Calibrate each pump separately by measuring the liquid volume accumulated over a given time at a fixed “frequency control” setting. Repeat and get an average flow rate (liquid volume/time) at a given frequency control setting. Vary the frequency control setting to obtain a calibration curve of volumetric flow rate vs. frequency control setting. The calibration curve is valid only at a fixed stroke setting. Therefore, record the stroke setting. If you change the stroke setting even slightly, then you must re-calibrate the pump. If desired, you may calibrate the pump at a different stroke setting to change the range of flow.
Remember, you are conducting a reaction kinetics experiment. Periodically measure room, effluent stream, and feed reservoir temperatures.

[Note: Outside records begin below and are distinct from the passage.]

/-!
# Bombieri–Friedlander–Iwaniec 1986, Theorem 6: the case `Q²R ≤ x` proved in §13; the form used in §16

Topic `Literature/NumberTheory/Sieve`.  Companion to
`Literature.NumberTheory.Sieve.BombieriFriedlanderIwaniecTheorem9`, which vendors **Theorem 6** of
E. Bombieri, J. B. Friedlander, H. Iwaniec, *Primes in arithmetic progressions to large moduli*,
Acta Math. 156 (1986), 203–251 (§13, p. 244) as the named fact
`Literature.NumberTheory.Sieve.BombieriFriedlanderIwaniecTheorem6`, literally as printed: conclusion
(3.2) for the dispersion sum `𝒟(M,N,Q,R)` with the weights (A₇) (`γ_q = 1` for `Q < q ≤ Q₁`,
`QR < xℒ^{−B}`), for ALL coefficient sequences satisfying (A₁)–(A₄) and ALL `Q ≥ 1/2`.  This file
records, as the conclusion of the (trivial) theorem `BombieriFriedlanderIwaniecTheorem6.core`, the
statement that the printed proof actually establishes — Theorem 6 under the proof's standing
assumption (13.1) `Q²R ≤ x` — together with the audit below, and, as the conclusion of the equally
trivial `BombieriFriedlanderIwaniecTheorem6.intervalForm`, Theorem 6 for all `Q` as printed but for
coefficients `β` satisfying (A₂) on every sub-interval of `n ∼ N` (the class §16 applies it to, and
the class for which the reduction of p. 241 goes through; see the Addendum).  Both are PROVED (from
the named fact) and the file introduces no definition and no named fact (D-0026: a proving seat may
not mint facts; an operator or planner may promote either conclusion verbatim to a named fact if a
route wants it).

## Faithfulness audit of the source's proof (pp. 241–244): what §13 proves

The printed proof of Theorem 6 establishes (3.2) under the standing assumption
**(13.1) `Q²R ≤ x`**, which p. 241 introduces "without loss of generality": for `Q²R > x` one is to
switch the rôles of `q` and of the complementary divisor `s = (mn − a)/(qr) ∼ S = x/QR` (so that
`S²R ≤ x`, and `S > ℒ^B` by (A₇)), and "since `s` runs through an interval dependent on `m, n, r`",
to "remove this dependence" "by a subdivision argument" "with an admissible error term" (p. 242).
That reduction does not go through for the abstract class of coefficients (A₁)–(A₄) over which the
theorem is stated:

* the condition `Q < (mn − a)/(rs) ≤ Q₁` couples `n` with the new modulus variable `s` as soon as
  `m` and `r` are localised, so any subdivision making the `s`-range independent of `(m, n, r)`
  localises `n` to short intervals `J ⊂ (N, 2N]` (a smooth or Mellin separation instead twists
  `β_n` by `n^{it}`, to the same effect), and the case (13.1) is then applied to dispersion sums
  whose coefficients are the restrictions `β·1_J`;
* the case (13.1) USES hypothesis (A₂) for its `β` — exactly once, in §7 ((7.2)–(7.4): Theorem 0 (a)
  applied to `β` for the moduli `k ≤ 2Q₀R`, i.e. (A₂) for the small moduli `k ≤ ℒ^{B₁}` and all
  twists `d`) — hence, for the pieces, (A₂) for `β·1_J`;
* (A₂) for `β` on `n ∼ N` (p. 206) does NOT imply (A₂) for `β·1_J`: e.g. `β` = the indicator of the
  integers free of prime factors `≤ ℒ^{B₀}` that are `≡ 1 (mod 4)` in `(N, 3N/2]` or `≡ 3 (mod 4)` in
  `(3N/2, 2N]` satisfies (A₂) and (A₄) on `n ∼ N` (it is balanced in every reduced class to every
  modulus, with power-saving sieve errors) but is not equidistributed `mod 4` on `J = (N, 3N/2]`;
* moreover for general `a` the switch exchanges the built-in coprimality `(qr, a) = 1` of (3.1) for
  `(sr, a) = 1`, and the subtracted means `φ(qr)⁻¹ ∑_{(mn,qr)=1}` and `φ(sr)⁻¹ ∑_{(mn,sr)=1}` are not
  exchanged by the symmetry (they agree only asymptotically, through `∑ 1/φ` over `s`-intervals of
  length `≍ S ≥ ℒ^B` — "this lower bound being crucial to the argument", p. 242), so the printed
  five lines are a sketch whose completion needs more than (A₁)–(A₄) as stated.

In the source's own application (§16, proof of Theorem 9) `β` is an explicit box-restricted
convolution of `μ`, `1`, `log` (Heath-Brown's identity, §15), for which (A₂) holds on every
sub-interval by the Siegel–Walfisz theorem, and the later literature performs the `q ↔ s` switch for
the explicit sequence (Fouvry's treatment of the Titchmarsh divisor problem by Dirichlet's hyperbola
method; S. Drappeau, Proc. LMS 114 (2017), remark after Thm 6.2, whose Thm 5.1 is the analogue of the
case (13.1): `Q ≤ x^{1/2+δ}`, `x^η ≤ N ≤ Q^{2/3−η}`).  So Theorem 9 is not affected; but what §13
proves about the abstract class (A₁)–(A₄), (A₇) is the case (13.1): the statement of
`BombieriFriedlanderIwaniecTheorem6` with the single extra hypothesis `Q ^ 2 * R ≤ x` (the conclusion
of `BombieriFriedlanderIwaniecTheorem6.core` below).  Under it and `R < N x^{−ε} < x^{1/4}` the level
condition `QR < xℒ^{−B₇}` of (A₇) is implied for large `x`; it is kept so that the two statements
have the same shape.  Whether the general statement is true is not decided here (no counterexample
is claimed; to leading order the main terms of the `mod 4` example above do match).

A second point bears on any future proof of the core case, not on its statement: in (13.2) Lemma 1
(= Deshouillers–Iwaniec, Invent. Math. 70 (1982), Thm 12) is applied to the weights
`g(c,d) = γ̃(q₀δ₂c) γ̃(q₀δ₁d) f(ξq₀δ₁δ₂cd)`, a family indexed by `ξ`, by `Q₁/Q ∈ (1,2]` and by the
smoothing width `Q/Q₀` of `γ̃` (normalised derivatives `≍ Q₀^j = ℒ^{O(j)}`), so the dependence of the
constant of Lemma 1 on `g` has to be polynomial in the derivative bounds (true from the proof of
DI Thm 12; explicit in Drappeau's Thm 2.1); the tree's one-weight hypothesis
`BFI.Lemma1BoundFor BFI.plateau2 (5/4)` (used for Theorems 1, 5, 5*) is not enough here.
Everything else needed for a proof of the core case from Lemma 1 is in the tree and PROVED
(`…DispersionSmoothing` §3, `…DispersionS3` §4, `…DispersionS2` §5, `…DispersionS1`/`…S1Rest` §6 with
`BFI.calX`, `BFI.calR1` = (6.13), (6.14) for general `γ`, `…DispersionMainTerm` §7,
`BFI.dispG_le_struct` of `…Theorem1Terms`, Lemma 3 = Shiu, Theorem 0 (a)), except the §13-specific
steps: the smoothing of `γ` with its Lemma-3 correction `≪ ‖α‖‖β‖x^{1/2}ℒ^B Q₀^{−1/2}` (p. 243), the
rearrangement (13.2) of `BFI.calR1` into sums `BFI.dispK` (Möbius in the divisors of `a`, the
`ξ`-integral separating `h, r` from `q₁q₂`), the norm bound (13.3) `‖B‖² ≪ x^εR^{−2}H‖β‖⁴` and the
size bound (13.4) `𝓘² ≪ x^ε(Q²N⁴ + Q³N^{5/2})` (which uses `Q ≤ √x`, i.e. (13.1), as does
`H = x^εQ²R/M ≤ x^εN`), giving `ℛ₁ ≪ x^ε M^{1/2}R^{−1/2}(N² + Q^{1/2}N^{5/4})‖β‖²`, admissible for
(7.6) iff `N³R < x^{1−ε}` and `N^{3/2}QR < x^{1−ε}` (the latter from the former and (13.1)).

## Addendum (second reading, 2026-08-15): is the printed generality false? — and the form §16 uses

* **No counterexample from the example above.**  For `β` = the `mod 4` example (balanced on `(N, 2N]`,
  biased on its halves), `a = 1`, `R = 1/2` (so `r = 1`), `γ = 1_{(Q,2Q]}` with `Q² > x`, and the
  adversarial `α_m = χ₄(m)`, write `mn − 1 = qs`: the congruence part of `𝒟` becomes a sum over the
  complementary divisor `s ≍ S = x/Q` of counts of `β` in the windows `n ∈ (Qs/m, 2Qs/m]` in the
  class `n ≡ m̄ (mod s)`, and for `4 ∣ s` each window IS biased (by `≍ N/(φ(s)ℒ)`, with the sign of
  `χ₄(m)`).  But `s` runs over ALL integers of its range with both ends of the range cut only by the
  window leaving `(N, 2N]`, and `∑_s φ(s)⁻¹ F(s)` over such a complete range integrates `F` against
  `ds/s`; by Fubini `∫ 1_{uN < n ≤ λuN} du/u = log λ` for every `n`, so the `s`-sum re-weights every
  `n ∈ (N, 2N]` equally and the total bias is `(log λ)·[#supp β ∩ (N, 3N/2] − #supp β ∩ (3N/2, 2N]]`,
  which vanishes (to the accuracy of (A₂)) because `β` is balanced on the whole dyadic interval.
  What is left is the discretisation error of the `s`-sum, `O(x ℒ^{O(1)}/S) = O(x ℒ^{O(1)−B₇})`,
  admissible since the level exponent `B₇` of (A₇) is at our disposal — the same mechanism as
  "`S > ℒ^B`, this lower bound being crucial" (p. 242).  So the leading-order obstruction to the
  printed generality cancels; the general statement is plausibly TRUE, but a proof would have to
  keep the `n`-sum over `(N, 2N]` whole (e.g. switch `q ↔ s` inside the dispersion and carry out the
  complete `s`-summation in the main terms before invoking (A₂)), and no such argument is in print.
  Nothing here is claimed as a theorem; it is recorded so that the named fact is not mistaken for a
  refuted one.
* **The form the source USES (§16) and its printed argument supports.**  In the proof of Theorem 9
  (§16, p. 250) Theorem 6 is applied with moduli `qr`, `QR < xℒ^{−B}`, `R < x^{1/10}`, so `Q²R > x`
  throughout the upper range: the case (13.1) alone (`…Theorem6.core`) does NOT reach Theorem 9.
  There `β` is a convolution of box-restricted variables from Heath-Brown's identity (a "partial
  sum" of (15.6), p. 250), which satisfies (A₂) on every sub-interval of `(N, 2N]` as well (Perron
  separation of the cut and the Siegel–Walfisz theorem for `μ(n)n^{it}`, `|t| ≤ ℒ^{O(1)}`; intervals
  shorter than `Nℒ^{−2A}` trivially), and for that class the p. 241 reduction to (13.1) does go
  through once written out (subdivision of `s, m, n, r`
  with Lemma 3 on the boundary boxes; bookkeeping of the coprimality with `a`; matching of the
  subtracted means through `∑_s 1/φ(rs)` over `s`-intervals of length `≍ S ≥ ℒ^B`) — this is also how
  the later literature reaches `q ≤ x^{1−ε}` for explicit sequences (Drappeau, loc. cit. below,
  remark after Thm 6.2, by "the Dirichlet hyperbola method", referring to §VII of Fouvry's Titchmarsh
  divisor paper, J. reine angew. Math. 357 (1985)).  That statement — Theorem 6 verbatim, all `Q`,
  with (A₂) required of every interval restriction `β·1_{(N₁,N₂]}` (the device of
  `BombieriFriedlanderIwaniecTheorem5StarInterval` for `α`) — is the conclusion of
  `BombieriFriedlanderIwaniecTheorem6.intervalForm` below.  If the named fact is ever restated "as
  proved", the interval form is the restatement that keeps Theorem 9 derivable; the core (13.1) form
  is its abstract heart (from Lemma 1 uniformly in the weight, as said above).

## Contents

* `BombieriFriedlanderIwaniecTheorem6.core` (PROVED, one line from the named fact): Theorem 6 in the
  case (13.1), spelled out in full as the conclusion.
* `BFI.SiegelWalfiszHyp.congr`, `BFI.SiegelWalfiszHyp.of_interval` (PROVED): (A₂) sees `β` only on
  `n ∼ N`; (A₂) for every interval restriction of `β` gives (A₂) for `β` (the interval `(N, 2N]`).
* `BombieriFriedlanderIwaniecTheorem6.intervalForm` (PROVED, from the named fact): Theorem 6 for all
  `Q` as printed, for `β` with (A₂) on every sub-interval of `(N, 2N]`, spelled out in full.

## References

* E. Bombieri, J. B. Friedlander, H. Iwaniec, *Primes in arithmetic progressions to large moduli*,
  Acta Math. 156 (1986), 203–251: §1 (A₂) p. 206; §3 (3.1)–(3.2) p. 214; §7 (7.2)–(7.4) p. 222;
  §13 (A₇), (13.1) p. 241–242, (13.2)–(13.4) and Theorem 6 pp. 243–244; §16 p. 250.
  [BombieriFriedlanderIwaniecActa1986]
* S. Drappeau, *Sums of Kloosterman sums in arithmetic progressions, and the error term in the
  dispersion method*, Proc. Lond. Math. Soc. (3) 114 (2017), 684–732 (arXiv:1504.05549), Thm 2.1,
  Thm 5.1, Prop 5.3, remark after Thm 6.2 (context only; nothing of it is vendored here).
-/

open Finset Real
open scoped ArithmeticFunction.sigma

namespace Literature.NumberTheory.Sieve

open BFI

/-- **Bombieri–Friedlander–Iwaniec 1986, Theorem 6 in the case (13.1) `Q²R ≤ x`** — the case proved
on pp. 241–244 of the source (§13: "Without loss of generality we may assume that `Q²R ≤ x` (13.1)";
p. 244: "Summarizing this section we have THEOREM 6. Let (A₁)–(A₄) and (A₇) hold. Let `a ≠ 0` and
`ε > 0`. We then have (3.2) provided `x^ε R < N < x^{−ε}(x/R)^{1/3}`"), spelled out with the
quantifier structure and objects of `BombieriFriedlanderIwaniecTheorem6` (`BFI.dispD`,
`BFI.a7Weight`, `BFI.SiegelWalfiszHyp`, `BFI.IsSifted`, `BFI.l2Sq`) and the one additional
hypothesis `Q ^ 2 * R ≤ x`: for `a ≠ 0`, `ε > 0`, `A > 0`, `B ≥ 0`, Siegel–Walfisz constants `Csw`,
there are `B₀, B₇, C, x₀` such that for `x ≥ x₀`, `MN = x`, `x^ε ≤ N ≤ x^{1−ε}`, `Q, R ≥ 1/2`,
`Q < Q₁ ≤ 2Q`, `QR < xℒ^{−B₇}`, `Q²R ≤ x`, `x^εR < N < x^{−ε}(x/R)^{1/3}`, every `β` with (A₂), (A₄),
every real `α`, and every `δ` with `|δ_r| ≤ τ(r)^B`:
`|𝒟(M,N,Q,R; α, β, 1_{q ≤ Q₁}, δ)| ≤ C ‖α‖ ‖β‖ x^{1/2} ℒ^{−A}`.
Here it is derived (trivially) from the named fact, which states the printed generality; the point
of the declaration is its TYPE — the statement the printed argument proves for the abstract class
(A₁)–(A₄), the reduction of `Q²R > x` to (13.1) on p. 241 requiring (A₂) for the restrictions of
`β` to sub-intervals (module docstring).
[cite: BombieriFriedlanderIwaniecActa1986, §13 Theorem 6 p. 244 with (13.1) p. 241] -/
theorem BombieriFriedlanderIwaniecTheorem6.core (h : BombieriFriedlanderIwaniecTheorem6) :
    ∀ a : ℤ, a ≠ 0 → ∀ ε : ℝ, 0 < ε → ∀ A : ℝ, 0 < A → ∀ B : ℝ, 0 ≤ B → ∀ Csw : ℝ → ℝ,
    ∃ B₀ B₇ C x₀ : ℝ, ∀ x : ℝ, x₀ ≤ x → ∀ M N Q R Q₁ : ℝ,
      M * N = x → x ^ ε ≤ N → N ≤ x ^ (1 - ε) →
      1 / 2 ≤ Q → 1 / 2 ≤ R → Q < Q₁ → Q₁ ≤ 2 * Q → Q * R < x / Real.log x ^ B₇ →
      Q ^ 2 * R ≤ x →
      x ^ ε * R < N → N < x ^ (-ε) * (x / R) ^ (1 / 3 : ℝ) →
      ∀ β : ℕ → ℝ, SiegelWalfiszHyp N B Csw β → IsSifted (dyadic N) (Real.log x ^ B₀) β →
      ∀ α δ : ℕ → ℝ, (∀ r, |δ r| ≤ (σ 0 r : ℝ) ^ B) →
        |dispD a M N Q R α β (a7Weight Q₁) δ| ≤
          C * Real.sqrt (l2Sq M α) * Real.sqrt (l2Sq N β) * x ^ (1 / 2 : ℝ) / Real.log x ^ A := by
  intro a ha ε hε A hA B hB Csw
  obtain ⟨B₀, B₇, C, x₀, hC⟩ := h a ha ε hε A hA B hB Csw
  refine ⟨B₀, B₇, C, x₀, fun x hx M N Q R Q₁ hMN hN1 hN2 hQ hR hQ1 hQ2 hQR _ hRN hNR β hsw hsift
    α δ hδ => ?_⟩
  exact hC x hx M N Q R Q₁ hMN hN1 hN2 hQ hR hQ1 hQ2 hQR hRN hNR β hsw hsift α δ hδ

At a fixed set of operating conditions, it is a good idea to take several samples of reactor effluent at various times to insure that steady-state operation has been achieved. Remember, the residence time in the reactor is set by the inlet liquid flow rates. Also, since the reaction rate is temperature dependent, be sure that you measure the temperature over the course of your experiments.
Drain each feed reservoir to the sewer. Rinse the reservoirs with tap water then pump at least 1 L of water through each pump and the reactor to thoroughly flush the system. Drain the remaining water in the reservoirs to the sewer. Pour the remainder of the concentrated solutions into the nearby lab sink simultaneously in order to neutralize each. It is important that you leave the lab station as you found it.
Design: 274 cm length
2.54 cm inner diameter
Packing: 0.6 cm beads, void volume 550 mL
Feed: 0.05-0.2M ethyl acetate (aq)
0.05-0.2M NaOH (aq)
Flow Rates: ethyl acetate feed solution:
134 to 255 mL/min at a stroke setting from 30 to 100
NaOH feed solution pump:
115 to 236 mL/min at a stroke setting from 30 to 100
Temperature: ambient (record feed, effluent, and air temperatures)
Appendix: Questions to Consider
The following is a list of questions that might be useful to discuss with your group:
How was steady-state operation verified?
Was the reactor system really isothermal? How was the isothermal condition verified?
How did the rate constant calculated from experimental data compare with literature values at the same temperature?
Was the reactor truly in plug flow?
What was the residence time for 90% conversion based on your measurement?